How the hell did he elude them for so long? Coma? If the older, wiser
character is supposed to be paranoid and crafty, then give him some
credit. Hackman's 1955 photos should have looked like Frank Whaley,
so that we can be amazed at how much he changed his own physical appearance.
Better yet, they should have looked like Will Smith (okay, maybe not
that far).
Why did the writer
decide that Will Smith's character had to know Jason Lee's character?
It didn't bear on the plot at all... and Will sure didn't seem too broken
up about watching his old buddy get run down. It would make more sense
to just have this stranger (who somehow broke into Victoria's Not-So-Secret)
accost him long enough to plant the super evidence. Will wonders what
this dude's deal is, but he's capped before he gets a chance.
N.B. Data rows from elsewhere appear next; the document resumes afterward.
import Mathlib.Algebra.Order.Field.Basic
import Mathlib.Data.Finset.Max
import Mathlib.Tactic.FieldSimp
import Mathlib.Tactic.Ring
import Mathlib.Tactic.Linarith
import Mathlib.Tactic.Positivity
import HarnessLib

/-!
# Stochastic rounding: definition, unbiasedness, variance (Connolly–Higham–Mary 2021)

Verbatim formalisation of the *one-rounding* layer of

* M. P. Connolly, N. J. Higham, T. Mary, *Stochastic rounding and its probabilistic backward
  error analysis*, SIAM J. Sci. Comput. 43(1) (2021) A566–A585 [cite: ConnollyHighamMary2021] —
  the rounding candidates `⌊x⌋ = max {y ∈ F : y ≤ x}`, `⌈x⌉ = min {y ∈ F : y ≥ x}` (§1), the two
  stochastic rounding modes (1.1) (up/down with probability `1/2`) and (1.2) (up with probability
  `p = (x - ⌊x⌋)/(⌈x⌉ - ⌊x⌋)`, "mode 2", also called SR-nearness), and Lemma 4.4: under mode 2,
  `E(fl(x)) = x` (the rounding error has mean zero), together with the remark after Lemma 4.4 that
  mode 1 has mean `(⌊x⌋ + ⌈x⌉)/2 ≠ x` in general;
* E.-M. El Arar, D. Sohier, P. de Oliveira Castro, E. Petit, *Stochastic rounding variance and
  probabilistic bounds: a new approach*, SIAM J. Sci. Comput. 45(5) (2023) C255–C275
  [cite: ArarEtAl2023] — the variance identity of §3,
  `V(fl(x)) = ε(x)² θ(x)(1 − θ(x)) = (x − ⌊x⌋)(⌈x⌉ − x)`, and its consequence
  `V(fl(x)) ≤ ε(x)²/4` where `ε(x) = ⌈x⌉ − ⌊x⌋`.

## Design

The number system `F` is an arbitrary nonempty *finite* set of elements of a linearly ordered
field `K` (the papers take `K = ℝ` and `F` a floating-point system (2.1) with bounded exponent
range, hence finite; we keep `K` general so that the same declarations serve exact rational
computation, `K = ℚ`). A single stochastic rounding of `x` is a two-point law on
`{⌊x⌋, ⌈x⌉}`; since only its mean and variance are used at this layer we record the law by the
probability `probUp F x` of the upper candidate and define the mean `srMean` and variance `srVar`
as the corresponding two-term sums — no measure theory is needed, and every identity below is an
exact identity in `K`. The probabilistic *multi-rounding* results of the paper (mean independence,
Lemma 4.5; the martingale bound, Theorem 4.8; inner products, Theorems 4.9 and 4.13) are typed in
the companion file `ProbabilisticBounds.lean` of this directory.

Junk values (documented, never used silently): if no element of `F` lies below `x` then
`roundDown F x = x`, and dually for `roundUp`; consequently for `x` outside the *hull*
`[min F, max F]` the "law" degenerates and the theorems below hold trivially. Every statement
that needs the candidates to be members of `F` carries the hypothesis explicitly.

## Not here

Floating-point *formats* (precision, exponent range, subnormals, saturation), the relative-error
model `fl(x) = x(1+δ)`, `|δ| ≤ 2u` ((2.4b) of the paper) and everything about sequences of
roundings: those live in `ProbabilisticBounds.lean` and, for the low-precision formats, in the
CertifiedArithmetic venture files which import this one.
-/

namespace Literature.ComputerArithmetic.ConnollyHighamMary2021

section Candidates

variable {K : Type*} [LinearOrder K]

/-! ### Rounding candidates -/

/-- `⌊x⌋ = max {y ∈ F : y ≤ x}`, the lower rounding candidate of `x` in the number system `F`
(junk value `x` itself when no element of `F` is `≤ x`).
[cite: ConnollyHighamMary2021, §1 (definition before (1.1))] -/
def roundDown (F : Finset K) (x : K) : K :=
  if h : (F.filter (· ≤ x)).Nonempty then (F.filter (· ≤ x)).max' h else x

/-- `⌈x⌉ = min {y ∈ F : y ≥ x}`, the upper rounding candidate of `x` in `F`
(junk value `x` itself when no element of `F` is `≥ x`).
[cite: ConnollyHighamMary2021, §1 (definition before (1.1))] -/
def roundUp (F : Finset K) (x : K) : K :=
  if h : (F.filter (x ≤ ·)).Nonempty then (F.filter (x ≤ ·)).min' h else x

/-- `⌊x⌋ ≤ x` (unconditionally, by the choice of junk value). [cite: ConnollyHighamMary2021, §1] -/
theorem roundDown_le (F : Finset K) (x : K) : roundDown F x ≤ x := by
  unfold roundDown
  split_ifs with h
  · exact (Finset.mem_filter.mp (Finset.max'_mem _ h)).2
  · exact le_rfl

/-- `x ≤ ⌈x⌉` (unconditionally). [cite: ConnollyHighamMary2021, §1] -/
theorem le_roundUp (F : Finset K) (x : K) : x ≤ roundUp F x := by
  unfold roundUp
  split_ifs with h
  · exact (Finset.mem_filter.mp (Finset.min'_mem _ h)).2
  · exact le_rfl

/-- `⌊x⌋ ≤ ⌈x⌉`. [cite: ConnollyHighamMary2021, §1] -/
theorem roundDown_le_roundUp (F : Finset K) (x : K) : roundDown F x ≤ roundUp F x :=
  (roundDown_le F x).trans (le_roundUp F x)

/-- If some element of `F` is `≤ x` then `⌊x⌋ ∈ F`. [cite: ConnollyHighamMary2021, §1] -/
theorem roundDown_mem {F : Finset K} {x : K} (h : ∃ y ∈ F, y ≤ x) : roundDown F x ∈ F := by
  obtain ⟨y, hy, hyx⟩ := h
  have hne : (F.filter (· ≤ x)).Nonempty := ⟨y, Finset.mem_filter.mpr ⟨hy, hyx⟩⟩
  unfold roundDown
  rw [dif_pos hne]
  exact (Finset.mem_filter.mp (Finset.max'_mem _ hne)).1

/-- If some element of `F` is `≥ x` then `⌈x⌉ ∈ F`. [cite: ConnollyHighamMary2021, §1] -/
theorem roundUp_mem {F : Finset K} {x : K} (h : ∃ y ∈ F, x ≤ y) : roundUp F x ∈ F := by
  obtain ⟨y, hy, hxy⟩ := h
  have hne : (F.filter (x ≤ ·)).Nonempty := ⟨y, Finset.mem_filter.mpr ⟨hy, hxy⟩⟩
  unfold roundUp
  rw [dif_pos hne]
  exact (Finset.mem_filter.mp (Finset.min'_mem _ hne)).1

/-- `⌊x⌋` is the *largest* element of `F` below `x`. [cite: ConnollyHighamMary2021, §1] -/
theorem le_roundDown_of_mem {F : Finset K} {x y : K} (hy : y ∈ F) (hyx : y ≤ x) :
    y ≤ roundDown F x := by
  have hne : (F.filter (· ≤ x)).Nonempty := ⟨y, Finset.mem_filter.mpr ⟨hy, hyx⟩⟩
  unfold roundDown
  rw [dif_pos hne]
  exact Finset.le_max' _ _ (Finset.mem_filter.mpr ⟨hy, hyx⟩)

/-- `⌈x⌉` is the *smallest* element of `F` above `x`. [cite: ConnollyHighamMary2021, §1] -/
theorem roundUp_le_of_mem {F : Finset K} {x y : K} (hy : y ∈ F) (hxy : x ≤ y) :
    roundUp F x ≤ y := by
  have hne : (F.filter (x ≤ ·)).Nonempty := ⟨y, Finset.mem_filter.mpr ⟨hy, hxy⟩⟩
  unfold roundUp
  rw [dif_pos hne]
  exact Finset.min'_le _ _ (Finset.mem_filter.mpr ⟨hy, hxy⟩)

/-- Rounding a member of `F` leaves it unchanged: `⌊x⌋ = x` for `x ∈ F`
("fl(fl(x)) = fl(x)", §3.1). [cite: ConnollyHighamMary2021, §3.1] -/
theorem roundDown_eq_self_of_mem {F : Finset K} {x : K} (hx : x ∈ F) : roundDown F x = x :=
  le_antisymm (roundDown_le F x) (le_roundDown_of_mem hx le_rfl)

/-- `⌈x⌉ = x` for `x ∈ F`. [cite: ConnollyHighamMary2021, §3.1] -/
theorem roundUp_eq_self_of_mem {F : Finset K} {x : K} (hx : x ∈ F) : roundUp F x = x :=
  le_antisymm (roundUp_le_of_mem hx le_rfl) (le_roundUp F x)

/-- No element of `F` lies strictly between `⌊x⌋` and `⌈x⌉`: the candidates are adjacent
("for `x ∉ F`, `⌊x⌋` and `⌈x⌉` are adjacent floating-point numbers", §1).
[cite: ConnollyHighamMary2021, §1] -/
theorem not_mem_of_between {F : Finset K} {x y : K} (h₁ : roundDown F x < y)
    (h₂ : y < roundUp F x) : y ∉ F := by
  intro hy
  rcases le_total y x with hyx | hxy
  · exact absurd (le_roundDown_of_mem hy hyx) (not_le.mpr h₁)
  · exact absurd (roundUp_le_of_mem hy hxy) (not_le.mpr h₂)

/-- If `⌈x⌉ = ⌊x⌋` then both equal `x`. [folklore] -/
theorem eq_of_roundUp_eq_roundDown {F : Finset K} {x : K} (h : roundUp F x = roundDown F x) :
    roundDown F x = x :=
  le_antisymm (roundDown_le F x) (h ▸ le_roundUp F x)

end Candidates

section StochasticRounding

variable {K : Type*} [Field K] [LinearOrder K] [IsStrictOrderedRing K]

/-! ### The two stochastic rounding modes -/

/-- The probability `p = (x − ⌊x⌋)/(⌈x⌉ − ⌊x⌋)` of rounding *up* in mode 2 stochastic rounding
(1.2) ("SR-nearness"); by the field convention `a / 0 = 0` it is `0` when `⌈x⌉ = ⌊x⌋`, i.e. when
`x ∈ F`, where no rounding happens. [cite: ConnollyHighamMary2021, (1.2)] -/
def probUp (F : Finset K) (x : K) : K :=
  (x - roundDown F x) / (roundUp F x - roundDown F x)

/-- `0 ≤ p`. [cite: ConnollyHighamMary2021, (1.2)] -/
theorem probUp_nonneg (F : Finset K) (x : K) : 0 ≤ probUp F x :=
  div_nonneg (sub_nonneg.mpr (roundDown_le F x)) (sub_nonneg.mpr (roundDown_le_roundUp F x))

/-- `p ≤ 1`. [cite: ConnollyHighamMary2021, (1.2)] -/
theorem probUp_le_one (F : Finset K) (x : K) : probUp F x ≤ 1 :=
  div_le_one_of_le₀ (sub_le_sub_right (le_roundUp F x) _)
    (sub_nonneg.mpr (roundDown_le_roundUp F x))

/-- Mean of mode 2 stochastic rounding (1.2): `E(fl(x)) = p ⌈x⌉ + (1 − p) ⌊x⌋`.
[cite: ConnollyHighamMary2021, (1.2) and proof of Lemma 4.4] -/
def srMean (F : Finset K) (x : K) : K :=
  probUp F x * roundUp F x + (1 - probUp F x) * roundDown F x

/-- Mean of mode 1 stochastic rounding (1.1) (up or down with probability `1/2` each):
`E(fl(x)) = (⌊x⌋ + ⌈x⌉)/2`. [cite: ConnollyHighamMary2021, (1.1) and remark after Lemma 4.4] -/
def srMode1Mean (F : Finset K) (x : K) : K :=
  (roundDown F x + roundUp F x) / 2

omit [IsStrictOrderedRing K] in
/-- **Lemma 4.4 (mode 2 stochastic rounding is unbiased).** `E(fl(x)) = x`; equivalently the
relative error `δ = (fl(x) − x)/x` has `E(δ) = 0`. Holds for every `x` (for `x` outside the hull
of `F` only through the junk convention `⌊x⌋ = x` or `⌈x⌉ = x`; see `srMean_eq_self`'s use in the
venture files, where membership of the candidates in `F` is tracked separately).
[cite: ConnollyHighamMary2021, Lemma 4.4] -/
theorem srMean_eq_self (F : Finset K) (x : K) : srMean F x = x := by
  unfold srMean probUp
  by_cases h : roundUp F x = roundDown F x
  · have hd : roundDown F x = x := eq_of_roundUp_eq_roundDown h
    rw [h, hd, sub_self, div_zero]
    ring
  · have hne : roundUp F x - roundDown F x ≠ 0 := sub_ne_zero.mpr h
    field_simp
    ring

/-- Mode 1 is *not* unbiased: its mean is the midpoint of the candidates, which differs from `x`
unless `x` is that midpoint (remark after Lemma 4.4: "(1.1) implies `E(fl(x)) = (⌊x⌋ + ⌈x⌉)/2`,
which is in general not equal to `x`"). Recorded as the exact criterion.
[cite: ConnollyHighamMary2021, remark after Lemma 4.4] -/
theorem srMode1Mean_eq_self_iff (F : Finset K) (x : K) :
    srMode1Mean F x = x ↔ roundDown F x + roundUp F x = 2 * x := by
  unfold srMode1Mean
  constructor
  · intro h; linarith [h]
  · intro h; linarith [h]

/-! ### Variance of one stochastic rounding (El Arar–Sohier–de Oliveira Castro–Petit 2023, §3) -/

/-- Variance of mode 2 stochastic rounding as the two-term sum
`V(fl(x)) = p (⌈x⌉ − x)² + (1 − p)(⌊x⌋ − x)²` (second central moment of the two-point law; the
mean is `x` by Lemma 4.4). [cite: ArarEtAl2023, §3 (display before Lemma 3.1)] -/
def srVar (F : Finset K) (x : K) : K :=
  probUp F x * (roundUp F x - x) ^ 2 + (1 - probUp F x) * (roundDown F x - x) ^ 2

omit [IsStrictOrderedRing K] in
/-- **Variance identity** `V(fl(x)) = ε(x)² θ(x)(1 − θ(x)) = (x − ⌊x⌋)(⌈x⌉ − x)` where
`ε(x) = ⌈x⌉ − ⌊x⌋` and `θ(x) = p`. [cite: ArarEtAl2023, §3 (display before Lemma 3.1)] -/
theorem srVar_eq (F : Finset K) (x : K) :
    srVar F x = (x - roundDown F x) * (roundUp F x - x) := by
  unfold srVar probUp
  by_cases h : roundUp F x = roundDown F x
  · have hd : roundDown F x = x := eq_of_roundUp_eq_roundDown h
    rw [h, hd, sub_self, div_zero]
    ring
  · have hne : roundUp F x - roundDown F x ≠ 0 := sub_ne_zero.mpr h
    field_simp
    ring

omit [IsStrictOrderedRing K] in
/-- The same identity in the paper's form `V = ε² θ (1 − θ)`.
[cite: ArarEtAl2023, §3 (display before Lemma 3.1)] -/
theorem srVar_eq_gap_sq_mul (F : Finset K) (x : K) :
    srVar F x = (roundUp F x - roundDown F x) ^ 2 * (probUp F x * (1 - probUp F x)) := by
  rw [srVar_eq]
  unfold probUp
  by_cases h : roundUp F x = roundDown F x
  · have hd : roundDown F x = x := eq_of_roundUp_eq_roundDown h
    rw [h, hd, sub_self]
    ring
  · have hne : roundUp F x - roundDown F x ≠ 0 := sub_ne_zero.mpr h
    field_simp
    ring

/-- `0 ≤ V(fl(x))`. [folklore] -/
theorem srVar_nonneg (F : Finset K) (x : K) : 0 ≤ srVar F x := by
  rw [srVar_eq]
  exact mul_nonneg (sub_nonneg.mpr (roundDown_le F x)) (sub_nonneg.mpr (le_roundUp F x))

/-- **Variance bound** `V(fl(x)) ≤ ε(x)²/4` (maximised when `x` is the midpoint of its
candidates); with `ε(x) ≤ |x| u` (normal range, `u = β^{1-p}`) this is the paper's
`V(fl(x)) ≤ x² u²/4`. [cite: ArarEtAl2023, §3 ("Using (2.3) leads to V ≤ x²u²/4")] -/
theorem srVar_le_gap_sq_div_four (F : Finset K) (x : K) :
    srVar F x ≤ (roundUp F x - roundDown F x) ^ 2 / 4 := by
  rw [srVar_eq]
  nlinarith [sq_nonneg ((x - roundDown F x) - (roundUp F x - x))]

omit [IsStrictOrderedRing K] in
/-- A member of `F` is rounded exactly: zero variance. [folklore] -/
theorem srVar_eq_zero_of_mem {F : Finset K} {x : K} (hx : x ∈ F) : srVar F x = 0 := by
  rw [srVar_eq, roundDown_eq_self_of_mem hx, sub_self, zero_mul]

/-! ### Sure error bounds for either outcome -/

/-- Either outcome of stochastic rounding is within `ε(x) = ⌈x⌉ − ⌊x⌋` of `x`: the upper one.
(With `ε(x) ≤ 2u|x|` in the normal range this is the model `fl(x) = x(1+δ)`, `|δ| ≤ 2u`, (2.4b).)
[cite: ConnollyHighamMary2021, (2.4b)] -/
theorem abs_roundUp_sub_le (F : Finset K) (x : K) :
    |roundUp F x - x| ≤ roundUp F x - roundDown F x := by
  rw [abs_of_nonneg (sub_nonneg.mpr (le_roundUp F x))]
  exact sub_le_sub_left (roundDown_le F x) _

/-- Either outcome of stochastic rounding is within `ε(x)` of `x`: the lower one.
[cite: ConnollyHighamMary2021, (2.4b)] -/
theorem abs_roundDown_sub_le (F : Finset K) (x : K) :
    |roundDown F x - x| ≤ roundUp F x - roundDown F x := by
  rw [abs_sub_comm, abs_of_nonneg (sub_nonneg.mpr (roundDown_le F x))]
  exact sub_le_sub_right (le_roundUp F x) _

end StochasticRounding

end Literature.ComputerArithmetic.ConnollyHighamMary2021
I don't
know about you, but if I saw someone I hadn't seen in years get killed
before my very eyes, I would feel more than a little strange. Things
like this compel you to find out what he was up to these last years...
how is his family? Where are my other friends I lost track of... you
know, Big Chill stuff. Not in THIS movie. It was like Will saw
a bird crap on a car. Interesting, but hardly noteworthy.
Finally, if we're
supposed to be worried about the bad guys, then they should seem threatening.
What about Jack Black? What the hell is that guy doing playing an NSA
agent? Was Tony Scott so bowled over by his performance as the lame
weapons genius from The Jackal? Having worked for the government,
I know that they would not hire Jack Black in the NSA. No no no. If
they did: haircut. Jack Black is good in roles like the one he played
in High Fidelity; a goofy guy with no responsibilities. I just
don't buy him as the government computer expert. I would be more worried
about getting farted on by Jack Black than having him hunt me down with
his mad computer skills. Jon Voight, on the other hand is scary looking
and menacing by nature, but give him some intelligent dialogue. Make
us fear for the good guys.
The whole movie
was mediocre from the get-go. Next time, start with the script and not
with the cool freeze-pivot special effect.